Complex Adaptive Systems

It will be extremely interesting to watch the new health care system roll out. It will phase in over many years; so, do not expect any quick, meaningful evaluations. Traditional organizational theory (the kind Congress uses) views the health care system as a machine; it has easily interchangeable parts as well as sets of behavior which are predictable and controllable based on prior histories. All the players will line up like good little soldiers; those who resist falling in step can be replaced. Hence, doctors will just accept a 21% Medicare haircut; patients will simply accept the mandate to buy insurance; insurance companies will simply ignore pre-existing conditions; brokers will run efficient exchanges. In your dreams.

Health care does not act like a predictable machine. Complexity theory would describe it as a Complex Adaptive System (CAS). A CAS is an open, dynamic network with incredible plasticity. It is made up of multiple semi-autonomous units which simultaneously compete and cooperate with each other. The social-networking types would call them "frenemies"--friends and enemies at the same time. The plasticity of these systems allows them to adapt to change and to shift allegiances based on ever-evolving behaviors. A CAS adapts to a changing environment incrementally and does NOT respond monolithically to predetermined orders proclaimed from hierarchical or centralized controlling bodies.
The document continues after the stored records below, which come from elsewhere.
/-- **The weight is `−1/γ²` up to `2/|γ|³`.** For `s = σ + iγ` with `|σ| ≤ ½`, `|γ| ≥ 1`:
`‖1/s² + 1/γ²‖ ≤ 2/|γ|³` (`s² + γ² = σ(σ + 2iγ)`, `|s²| ≥ γ²`). [folklore] -/
theorem norm_inv_sq_add_inv_sq_le {s : ℂ} (hσ : |s.re| ≤ 1 / 2) (hγ : 1 ≤ |s.im|) :
    ‖(s ^ 2)⁻¹ + (((s.im ^ 2 : ℝ)) : ℂ)⁻¹‖ ≤ 2 / |s.im| ^ 3 := by
  have hγ0 : s.im ≠ 0 := fun h ↦ by rw [h, abs_zero] at hγ; linarith
  have hs0 : s ≠ 0 := fun h ↦ hγ0 (by rw [h]; simp)
  have hs2 : s ^ 2 ≠ 0 := pow_ne_zero 2 hs0
  have hg2 : (((s.im ^ 2 : ℝ)) : ℂ) ≠ 0 := by
    exact_mod_cast pow_ne_zero 2 hγ0
  -- algebra: `1/s² + 1/γ² = (s² + γ²)/(s² γ²)` and `s² + γ² = σ (σ + 2iγ)`
  have hsum : (s ^ 2)⁻¹ + (((s.im ^ 2 : ℝ)) : ℂ)⁻¹ = (s ^ 2 + ((s.im ^ 2 : ℝ) : ℂ)) / (s ^ 2 * ((s.im ^ 2 : ℝ) : ℂ)) := by
    field_simp
    ring
  have hfac : s ^ 2 + ((s.im ^ 2 : ℝ) : ℂ) = (s.re : ℂ) * ((s.re : ℂ) + 2 * (s.im : ℂ) * I) := by
    apply Complex.ext
    · simp [sq, Complex.mul_re, Complex.mul_im]
    · simp [sq, Complex.mul_re, Complex.mul_im]; ring
  rw [hsum, hfac, norm_div, norm_mul, norm_mul, norm_pow, Complex.norm_real, Complex.norm_real,
    Real.norm_eq_abs, Real.norm_eq_abs, abs_pow]
  -- sizes
  have h1 : ‖(s.re : ℂ) + 2 * (s.im : ℂ) * I‖ ≤ |s.re| + 2 * |s.im| := by
    calc ‖(s.re : ℂ) + 2 * (s.im : ℂ) * I‖ ≤ ‖(s.re : ℂ)‖ + ‖2 * (s.im : ℂ) * I‖ := norm_add_le _ _
      _ = |s.re| + 2 * |s.im| := by
          rw [Complex.norm_real, Real.norm_eq_abs, norm_mul, norm_mul, Complex.norm_I, mul_one,
            Complex.norm_real, Real.norm_eq_abs, Complex.norm_two]
  have hγabs : 0 < |s.im| := by linarith
  have hnorm : |s.im| ≤ ‖s‖ := Complex.abs_im_le_norm s
  have hs_pos : 0 < ‖s‖ := norm_pos_iff.2 hs0
  have hnum : |s.re| * ‖(s.re : ℂ) + 2 * (s.im : ℂ) * I‖ ≤ 2 * |s.im| := by
    calc |s.re| * ‖(s.re : ℂ) + 2 * (s.im : ℂ) * I‖ ≤ (1 / 2) * (|s.re| + 2 * |s.im|) :=
          mul_le_mul hσ h1 (norm_nonneg _) (by norm_num)
      _ ≤ (1 / 2) * (1 / 2 * |s.im| + 2 * |s.im|) := by
          gcongr
          linarith
      _ ≤ 2 * |s.im| := by linarith
  have hden : |s.im| ^ 2 * |s.im| ^ 2 ≤ ‖s‖ ^ 2 * |s.im| ^ 2 := by
    gcongr
  rw [div_le_div_iff₀ (by positivity) (by positivity)]
  calc |s.re| * ‖(s.re : ℂ) + 2 * (s.im : ℂ) * I‖ * |s.im| ^ 3 ≤ 2 * |s.im| * |s.im| ^ 3 := by
        gcongr
    _ = 2 * (|s.im| ^ 2 * |s.im| ^ 2) := by ring
    _ ≤ 2 * (‖s‖ ^ 2 * |s.im| ^ 2) := by gcongr

/-! ### The zero count in a window from above -/

/-- **Zeros in a window, upper bound.** From `riemann_von_mangoldt_holds`: there are `C > 0` and
`T* ≥ 2` with `N(T₂) − N(T₁) ≤ ((T₂ − T₁)/2π) log(T₂/2π) + C log T₂` for all `T* ≤ T₁ ≤ T₂`
(concavity: `f(T₂) − f(T₁) ≤ (T₂ − T₁) f'(T₂)`). [folklore] -/
theorem zetaZeroCount_window_upper :
    ∃ C T₀ : ℝ, 0 < C ∧ 2 ≤ T₀ ∧ ∀ T₁ T₂ : ℝ, T₀ ≤ T₁ → T₁ ≤ T₂ →
      (zetaZeroCount T₂ : ℝ) - zetaZeroCount T₁ ≤
        (T₂ - T₁) / (2 * π) * Real.log (T₂ / (2 * π)) + C * Real.log T₂ := by
  have h : riemann_von_mangoldt := riemann_von_mangoldt_holds
  unfold riemann_von_mangoldt at h
  obtain ⟨c, hc⟩ := h.bound
  rw [Filter.eventually_atTop] at hc
  obtain ⟨T₀, hT₀⟩ := hc
  refine ⟨2 * max c 1, max T₀ 2, by positivity, le_max_right _ _, fun T₁ T₂ h1 h12 ↦ ?_⟩
  have hT₁2 : 2 ≤ T₁ := (le_max_right _ _).trans h1
  have hT₁0 : 0 < T₁ := by linarith
  have hT₂0 : 0 < T₂ := by linarith
  have hb1 := hT₀ T₁ ((le_max_left _ _).trans h1)
  have hb2 := hT₀ T₂ ((le_max_left _ _).trans (h1.trans h12))
  have hlog1 : 0 ≤ Real.log T₁ := Real.log_nonneg (by linarith)
  have hlog2 : 0 ≤ Real.log T₂ := Real.log_nonneg (by linarith)
  have hlog12 : Real.log T₁ ≤ Real.log T₂ := Real.log_le_log hT₁0 h12
  rw [Real.norm_eq_abs, Real.norm_eq_abs, abs_of_nonneg hlog1] at hb1
  rw [Real.norm_eq_abs, Real.norm_eq_abs, abs_of_nonneg hlog2] at hb2
  -- concavity of the main term
  have hmain : (T₂ / (2 * π) * Real.log (T₂ / (2 * π)) - T₂ / (2 * π)) -
      (T₁ / (2 * π) * Real.log (T₁ / (2 * π)) - T₁ / (2 * π)) ≤
      (T₂ - T₁) / (2 * π) * Real.log (T₂ / (2 * π)) := by
    have hπ : 0 < 2 * π := by positivity
    have hlog : Real.log (T₂ / (2 * π)) - Real.log (T₁ / (2 * π)) ≤ T₂ / T₁ - 1 := by
      rw [← Real.log_div (by positivity) (by positivity), div_div_div_cancel_right₀ hπ.ne']
      exact Real.log_le_sub_one_of_pos (div_pos hT₂0 hT₁0)
    have h4 : 0 ≤ T₁ / (2 * π) := by positivity
    have key := mul_le_mul_of_nonneg_left hlog h4
    have e1 : T₁ / (2 * π) * (T₂ / T₁ - 1) = (T₂ - T₁) / (2 * π) := by field_simp
    have e : (T₂ - T₁) / (2 * π) * Real.log (T₂ / (2 * π)) -
        ((T₂ / (2 * π) * Real.log (T₂ / (2 * π)) - T₂ / (2 * π)) -
          (T₁ / (2 * π) * Real.log (T₁ / (2 * π)) - T₁ / (2 * π))) =
        (T₂ - T₁) / (2 * π) - T₁ / (2 * π) * (Real.log (T₂ / (2 * π)) - Real.log (T₁ / (2 * π))) := by
      ring
    rw [e1] at key
    linarith [key, e]
  have hc1 : c ≤ max c 1 := le_max_left _ _
  have hm0 : 0 ≤ max c 1 := le_trans zero_le_one (le_max_right _ _)
  have e1 := (abs_le.1 hb1).1
  have e2 := (abs_le.1 hb2).2
  have p1 : c * Real.log T₁ ≤ max c 1 * Real.log T₂ := by
    calc c * Real.log T₁ ≤ max c 1 * Real.log T₁ := mul_le_mul_of_nonneg_right hc1 hlog1
      _ ≤ max c 1 * Real.log T₂ := mul_le_mul_of_nonneg_left hlog12 hm0
  have p2 : c * Real.log T₂ ≤ max c 1 * Real.log T₂ := mul_le_mul_of_nonneg_right hc1 hlog2
  linarith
Imagine a school board negotiating for a new health care contract. Here are the players: 1) the teachers (the patients), 2) the union reps, 3) the brokers, 4) the school board, 5) the insurance companies, 6) the hospitals, 7) the primary-care physicians, 8) the specialists, 9) the hospital-based physicians, 10) the free-standing centers. I can go on but these are the major forces; their stated ultimate goal may be to provide high quality health care to the patients, but, trust me that their incentives are NOT aligned. Each semi-autonomous group can collaborate with or fight against any other group...but not consistently, depending on what aspect of the contract is being discussed. Actually, within each group, subgroups can align with or fight among themselves simultaneously. Male teachers may want different benefits than female teachers. Primary Care doctors may want different things depending on their comfort with hospitalized patients. Specialists may vary because of the nature of their invasive procedures. Everyone is looking to cherry-pick the low hanging fruit.
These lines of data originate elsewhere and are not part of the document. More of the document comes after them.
variable {L M : ℕ} [NeZero L] [NeZero M] {a b : ℝ} (B : BandBounds a b) {K K' : TrigPolyC4v} {A : ℝ}
  (hA : ∀ p : Momentum, ∀ j ≤ 2, ‖iteratedFDeriv ℝ j (frameShift K) p‖ ≤ A) (hADt : 2 * A < B.Dtmin)
  {μ e₀ z β : ℝ} (he : 0 < e₀) (hz : 0 < z) (hz1 : z ≤ 1) (hgap : e₀ + A + z ^ 2 < -μ) (h3 : e₀ + A - μ ≤ 3)
  (hlo : a ≤ μ - A - e₀) (hhi : μ + A + e₀ ≤ b) (hβ : 0 < β) (hρA : 4 * A < 2 * B.rhomin)
  (m : ℕ) (hMm : klScale e₀ m * β < π * (2 * M - 5))
  {d : ℝ} (hd : 0 ≤ d) (hd1 : ∀ u, |deriv (bgmCutoffSq e₀) u| ≤ d) (hd2 : ∀ u, |iteratedDeriv 2 (bgmCutoffSq e₀) u| ≤ d)
  (hd3 : ∀ u, |iteratedDeriv 3 (bgmCutoffSq e₀) u| ≤ d)
  {A₃ a₃ : ℝ} (hA3 : ∀ p : Momentum, ‖iteratedFDeriv ℝ 3 (frameShift K) p‖ ≤ A₃) (ha3 : A₃ * klScale e₀ m ^ 2 ≤ a₃)
  {Ba : ℝ} (hB0 : 0 ≤ Ba)
  (hB : ∀ (i : ℕ), i ≤ 2 → ∀ (n : ℕ) (ω : ℤ) (θ₀ : ℝ) (q w : Fin 2 → ℝ) (t : ℝ) {r₀ : ℝ}, 0 < r₀ →
    r₀ ≤ ‖momToComplex (q + t • w)‖ → |sectorRelAngle θ₀ (q + t • w)| < π →
    ‖iteratedDeriv i (fun t : ℝ => sectorWeightCirc n ω (polarAngle (q + t • w))) t‖ ≤
      (2 : ℕ)! * Ba * ((1 + (sectorWidth n)⁻¹ * (2 : ℕ)!) * ‖momToComplex w‖ / r₀) ^ i)
  {Ba3 : ℝ} (hB30 : 0 ≤ Ba3)
  (hB3 : ∀ (i : ℕ), i ≤ 3 → ∀ (n : ℕ) (ω : ℤ) (θ₀ : ℝ) (q w : Fin 2 → ℝ) (t : ℝ) {r₀ : ℝ}, 0 < r₀ →
    r₀ ≤ ‖momToComplex (q + t • w)‖ → |sectorRelAngle θ₀ (q + t • w)| < π →
    ‖iteratedDeriv i (fun t : ℝ => sectorWeightCirc n ω (polarAngle (q + t • w))) t‖ ≤
      (3 : ℕ)! * Ba3 * ((1 + (sectorWidth n)⁻¹ * (3 : ℕ)!) * ‖momToComplex w‖ / r₀) ^ i)
  -- the slice and the Euclidean frame data of the propagator side (frame `K`)
  {Λ Λ' : ℝ} (hΛ : 0 < Λ) (hΛΛ' : Λ ≤ Λ') (hM' : Λ' < π * (2 * M - 5) / β)
  {K₁ K₂ K₃ : ℝ} (hK₁ : ∀ p, ‖fderiv ℝ (frameLevel μ K) p‖ ≤ K₁) (hK₂ : ∀ p, ‖iteratedFDeriv ℝ 2 (frameLevel μ K) p‖ ≤ K₂)
  (hK₃ : ∀ p, ‖iteratedFDeriv ℝ 3 (frameLevel μ K) p‖ ≤ K₃)
  {B₁ B₂ B₃ B₄ : ℝ} (hB₁ : ∀ x, |deriv salmhoferCutoff x| ≤ B₁) (hB₂ : ∀ x, |deriv (deriv salmhoferCutoff) x| ≤ B₂)
  (hB₃ : ∀ x, |deriv (deriv (deriv salmhoferCutoff)) x| ≤ B₃) (hB₄ : ∀ x, |deriv (deriv (deriv (deriv salmhoferCutoff))) x| ≤ B₄)
  -- the band increment `e_{K′} − e_K` of the second frame
  {P₀ P₁ P₂ P₃ : ℝ} (hv₀ : ∀ p, |frameLevel μ K' p - frameLevel μ K p| ≤ P₀)
  (hv₁ : ∀ p, ‖fderiv ℝ (fun p => frameLevel μ K' p - frameLevel μ K p) p‖ ≤ P₁)
  (hv₂ : ∀ p, ‖iteratedFDeriv ℝ 2 (fun p => frameLevel μ K' p - frameLevel μ K p) p‖ ≤ P₂)
  (hv₃ : ∀ p, ‖iteratedFDeriv ℝ 3 (fun p => frameLevel μ K' p - frameLevel μ K p) p‖ ≤ P₃)
  -- tangent resolution, zone margin for the steps, far-region radius
  {Nr : ℝ} (hNr : 2 ≤ Nr) (hLz : 3 * |2 * π / L| * (Nr + 1 / 2) ≤ z) {R₀ : ℕ} (hR₀ : 2 * (2 * Nr + 1) * (R₀ : ℝ) < L)
  -- abbreviations (instantiate with `rfl`)
  {ℓ₁ ℓ ρf G₁ G₂ G₃ Kp wsi τt Ae1 Ae2 An1 An2 Av1 Av2 κ₃F : ℝ}
  (hℓ₁ : ℓ₁ = 2 * π / L) (hℓ : ℓ = 2 * π / L * (Nr + 1 / 2))
  (hρf : ρf = (klScale e₀ m + B.smax * B.Dtmin * (3 * sectorWidth (m + 1) / 4)) / (B.Dtmin - 2 * A) +
    π * Real.sqrt 2 * (1 + (4 + 2 * A) / (B.Dtmin - 2 * A)) * sectorWidth (m + 1))
  (hG₁ : G₁ = d * e₀ ^ 2 * 1 + 1 * (d * e₀ ^ 2)) (hG₂ : G₂ = d * e₀ ^ 4 * 1 + 2 * (d * e₀ ^ 2) * (d * e₀ ^ 2) + 1 * (d * e₀ ^ 4))
  (hG₃ : G₃ = d * e₀ ^ 6 * 1 + 3 * (d * e₀ ^ 4) * (d * e₀ ^ 2) + 3 * (d * e₀ ^ 2) * (d * e₀ ^ 4) + 1 * (d * e₀ ^ 6))
  (hκ₃F : κ₃F = (8 * G₃ + 12 * G₂) * (4 + 2 * A) ^ 3 + (12 * G₂ + 6 * G₁) * (4 + 2 * A) * (4 + 4 * A) * e₀ +
      2 * G₁ * (4 * e₀ ^ 2 + 8 * a₃) +
      216 * 9 * Ba3 * ((4 * G₂ + 2 * G₁) * (4 + 2 * A) ^ 2 * (2 * e₀) + 2 * G₁ * (4 + 4 * A) * e₀ * (2 * e₀)) +
      216 * 9 * G₁ * (4 + 2 * A) * (12 * Ba3 + 72 * Ba3 ^ 2) * (2 * e₀) ^ 2 + 216 * 9 * (12 * Ba3 + 216 * Ba3 ^ 2) * (2 * e₀) ^ 3)
  (hKp : Kp = 4 + 4 * A) (hwsi : wsi = (sectorWidth (m + 1))⁻¹)
  (hτt : τt = |2 * π / L| * (4 + 2 * A) + K₂ * (Real.sqrt 2 * ρf) * (Real.sqrt 2 * ℓ))
  (hAe1 : Ae1 = 2 * G₁ * ((4 + 2 * A) * ℓ₁ + Kp * (ρf + 2 * ℓ₁) * ℓ₁) / klScale e₀ m * 1 + 1 * 1 * (9 * (4 * Ba * ((1 + 2 * wsi) * (2 * ℓ₁)))))
  (hAe2 : Ae2 = ((4 * G₂ + 2 * G₁) * ((4 + 2 * A) * ℓ₁ + Kp * (ρf + 2 * ℓ₁) * ℓ₁) ^ 2 / klScale e₀ m ^ 2 + 2 * G₁ * (Kp * ℓ₁ ^ 2) / klScale e₀ m) * 1 +
    4 * G₁ * ((4 + 2 * A) * ℓ₁ + Kp * (ρf + 2 * ℓ₁) * ℓ₁) / klScale e₀ m * (9 * (4 * Ba * ((1 + 2 * wsi) * (2 * ℓ₁)))) +
    1 * 1 * (9 * (4 * Ba * ((1 + 2 * wsi) * (2 * ℓ₁)) ^ 2 + 8 * Ba ^ 2 * ((1 + 2 * wsi) * (2 * ℓ₁)) ^ 2)))
  (hAn1 : An1 = 2 * G₁ * ((4 + 2 * A) * ℓ + Kp * (ρf + 2 * ℓ) * ℓ) / klScale e₀ m * 1 + 1 * 1 * (9 * (4 * Ba * ((1 + 2 * wsi) * (2 * ℓ)))))
  (hAn2 : An2 = ((4 * G₂ + 2 * G₁) * ((4 + 2 * A) * ℓ + Kp * (ρf + 2 * ℓ) * ℓ) ^ 2 / klScale e₀ m ^ 2 + 2 * G₁ * (Kp * ℓ ^ 2) / klScale e₀ m) * 1 +
    4 * G₁ * ((4 + 2 * A) * ℓ + Kp * (ρf + 2 * ℓ) * ℓ) / klScale e₀ m * (9 * (4 * Ba * ((1 + 2 * wsi) * (2 * ℓ)))) +
    1 * 1 * (9 * (4 * Ba * ((1 + 2 * wsi) * (2 * ℓ)) ^ 2 + 8 * Ba ^ 2 * ((1 + 2 * wsi) * (2 * ℓ)) ^ 2)))
  (hAv1 : Av1 = 2 * G₁ * (|2 * π / L| * (4 + 2 * A) + Kp * (ρf + 2 * ℓ) * ℓ) / klScale e₀ m * 1 + 1 * 1 * (9 * (4 * Ba * ((1 + 2 * wsi) * (2 * ℓ)))))
  (hAv2 : Av2 = ((4 * G₂ + 2 * G₁) * (|2 * π / L| * (4 + 2 * A) + Kp * (ρf + 2 * ℓ) * ℓ) ^ 2 / klScale e₀ m ^ 2 + 2 * G₁ * (Kp * ℓ ^ 2) / klScale e₀ m) * 1 +
    4 * G₁ * (|2 * π / L| * (4 + 2 * A) + Kp * (ρf + 2 * ℓ) * ℓ) / klScale e₀ m * (9 * (4 * Ba * ((1 + 2 * wsi) * (2 * ℓ)))) +
    1 * 1 * (9 * (4 * Ba * ((1 + 2 * wsi) * (2 * ℓ)) ^ 2 + 8 * Ba ^ 2 * ((1 + 2 * wsi) * (2 * ℓ)) ^ 2)))
  -- the increment polynomials and the closed amplitude (instantiate with `rfl`)
  {X₀ X₁ X₂ X₃ Tt : ℝ}
  (hX₀ : X₀ = (16 * B₁ + 16) * (β * (L : ℝ) ^ 2) / Λ ^ 2 * P₀)
  (hX₁ : X₁ = (32 * B₂ + 144 * B₁ + 128) * (β * (L : ℝ) ^ 2) / Λ ^ 3 * P₀ * (K₁ + P₁) + (16 * B₁ + 16) * (β * (L : ℝ) ^ 2) / Λ ^ 2 * P₁)
  (hX₂ : X₂ = (64 * B₃ + 480 * B₂ + 1728 * B₁ + 1536) * (β * (L : ℝ) ^ 2) / Λ ^ 4 * P₀ * (K₁ + P₁) ^ 2 +
    (32 * B₂ + 144 * B₁ + 128) * (β * (L : ℝ) ^ 2) / Λ ^ 3 * (P₁ * (2 * K₁ + P₁)) +
    ((32 * B₂ + 144 * B₁ + 128) * (β * (L : ℝ) ^ 2) / Λ ^ 3 * P₀ * (K₂ + P₂) + (16 * B₁ + 16) * (β * (L : ℝ) ^ 2) / Λ ^ 2 * P₂))
  (hX₃ : X₃ = (128 * B₄ + 1408 * B₃ + 7776 * B₂ + 27648 * B₁ + 24576) * (β * (L : ℝ) ^ 2) / Λ ^ 5 * P₀ * (K₁ + P₁) ^ 3 +
    (64 * B₃ + 480 * B₂ + 1728 * B₁ + 1536) * (β * (L : ℝ) ^ 2) / Λ ^ 4 * (P₁ * (3 * K₁ ^ 2 + 3 * K₁ * P₁ + P₁ ^ 2)) +
    3 * ((64 * B₃ + 480 * B₂ + 1728 * B₁ + 1536) * (β * (L : ℝ) ^ 2) / Λ ^ 4 * P₀ * ((K₁ + P₁) * (K₂ + P₂)) +
      (32 * B₂ + 144 * B₁ + 128) * (β * (L : ℝ) ^ 2) / Λ ^ 3 * (K₁ * P₂ + P₁ * K₂ + P₁ * P₂)) +
    ((32 * B₂ + 144 * B₁ + 128) * (β * (L : ℝ) ^ 2) / Λ ^ 3 * P₀ * (K₃ + P₃) + (16 * B₁ + 16) * (β * (L : ℝ) ^ 2) / Λ ^ 2 * P₃))
  (hTt : Tt = (1 / (β * (L : ℝ) ^ 2)) ^ 2 *
    (1 * ((2 * π / β) ^ 3 * ((128 * B₄ + 1216 * B₃ + 6912 * B₂ + 26112 * B₁ + 24576) * (β * (L : ℝ) ^ 2) / Λ ^ 5 * P₀)) +
      3 * ((2 * G₁ * |2 * π / β| * 1 / klScale e₀ m) * ((2 * π / β) ^ 2 * ((64 * B₃ + 416 * B₂ + 1600 * B₁ + 1536) * (β * (L : ℝ) ^ 2) / Λ ^ 4 * P₀))) +
      3 * (((4 * G₂ + 2 * G₁) * (2 * π / β) ^ 2 * 1 / klScale e₀ m ^ 2) * ((2 * π / β) * ((32 * B₂ + 128 * B₁ + 128) * (β * (L : ℝ) ^ 2) / Λ ^ 3 * P₀))) +
      ((8 * G₃ + 12 * G₂) * |2 * π / β| ^ 3 * 1 / klScale e₀ m ^ 3) * ((16 * B₁ + 16) * (β * (L : ℝ) ^ 2) / Λ ^ 2 * P₀)))

  -- the rates and the closed amplitude (instantiate with `rfl`)
  {s₀ s₁ s₂ s₃ s₃' : ℝ} (hs₀ : 0 < s₀) (hs₁ : 0 < s₁) (hs₂ : 0 < s₂) (hs₃ : 0 < s₃) (hs₃' : 0 < s₃')
  {AΔ : ℝ} (hAΔ : AΔ = (1 / (β * (L : ℝ) ^ 2)) ^ 2 * X₀ + Tt / (4 / (s₀ * (2 * M : ℕ))) ^ 3 +
      (1 / (β * (L : ℝ) ^ 2)) ^ 2 * ((Real.sqrt 2 * ℓ₁) ^ 3 * X₃ + 3 * (Ae1 * ((Real.sqrt 2 * ℓ₁) ^ 2 * X₂)) +
        3 * (Ae2 * ((Real.sqrt 2 * ℓ₁) * X₁)) + κ₃F * ℓ₁ ^ 3 / klScale e₀ m ^ 3 * X₀) / (4 / (s₁ * L)) ^ 3 +
      (1 / (β * (L : ℝ) ^ 2)) ^ 2 * ((Real.sqrt 2 * ℓ) ^ 3 * X₃ + 3 * (An1 * ((Real.sqrt 2 * ℓ) ^ 2 * X₂)) +
        3 * (An2 * ((Real.sqrt 2 * ℓ) * X₁)) + κ₃F * ℓ ^ 3 / klScale e₀ m ^ 3 * X₀) / (4 / (s₂ * L)) ^ 3 +
      (1 / (β * (L : ℝ) ^ 2)) ^ 2 * ((Real.sqrt 2 * ℓ) ^ 2 * X₂ + 2 * (Av1 * ((Real.sqrt 2 * ℓ) * X₁)) + Av2 * X₀) / (4 / (s₃ * L)) ^ 2 +
      (1 / (β * (L : ℝ) ^ 2)) ^ 2 * ((Real.sqrt 2 * ℓ) ^ 3 * X₃ + 3 * (Av1 * ((Real.sqrt 2 * ℓ) ^ 2 * X₂)) +
        3 * (Av2 * ((Real.sqrt 2 * ℓ) * X₁)) + κ₃F * ℓ ^ 3 / klScale e₀ m ^ 3 * X₀) / (4 / (s₃' * L)) ^ 3)

include B hA hADt he hz hz1 hgap h3 hlo hhi hβ hρA hMm hd hd1 hd2 hd3 hA3 ha3 hB0 hB hB30 hB3 hΛ hΛΛ' hM' hK₁ hK₂ hK₃ hB₁ hB₂ hB₃ hB₄
  hv₀ hv₁ hv₂ hv₃ hNr hLz hR₀ hℓ₁ hℓ hρf hG₁ hG₂ hG₃ hκ₃F hKp hwsi hτt hAe1 hAe2 hAn1 hAn2 hAv1 hAv2 hX₀ hX₁ hX₂ hX₃ hTt hs₀ hs₁ hs₂ hs₃ hs₃' hAΔ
Congress, assuming the traditional organizational model, has been clueless in its deliberations. It has assumed that the system is basically stable; that its functions and roles can be carried out by replaceable individuals and that financial incentives, rigid regulations, inflexible protocols and "best practice" initiatives will carry the day. Recall some of the more recent failures spawned by such an autocratic approach: HMO's, gatekeepers, practice guidelines, DRG's, formularies and preferred providers... to name a few.

By recognizing the true nature of Complex Adaptive Systems, it becomes clear why many prior attempts at building sustainable processes (and even consensus) within the health care system have failed and why scientific evidence alone is insufficient to drive the proper adoption of new innovation. In fact, scientific evidence is even slower at weeding out ineffective treatments. Many new innovations (effective or not) spawn cottage industries which are incredibly difficult to eradicate once established.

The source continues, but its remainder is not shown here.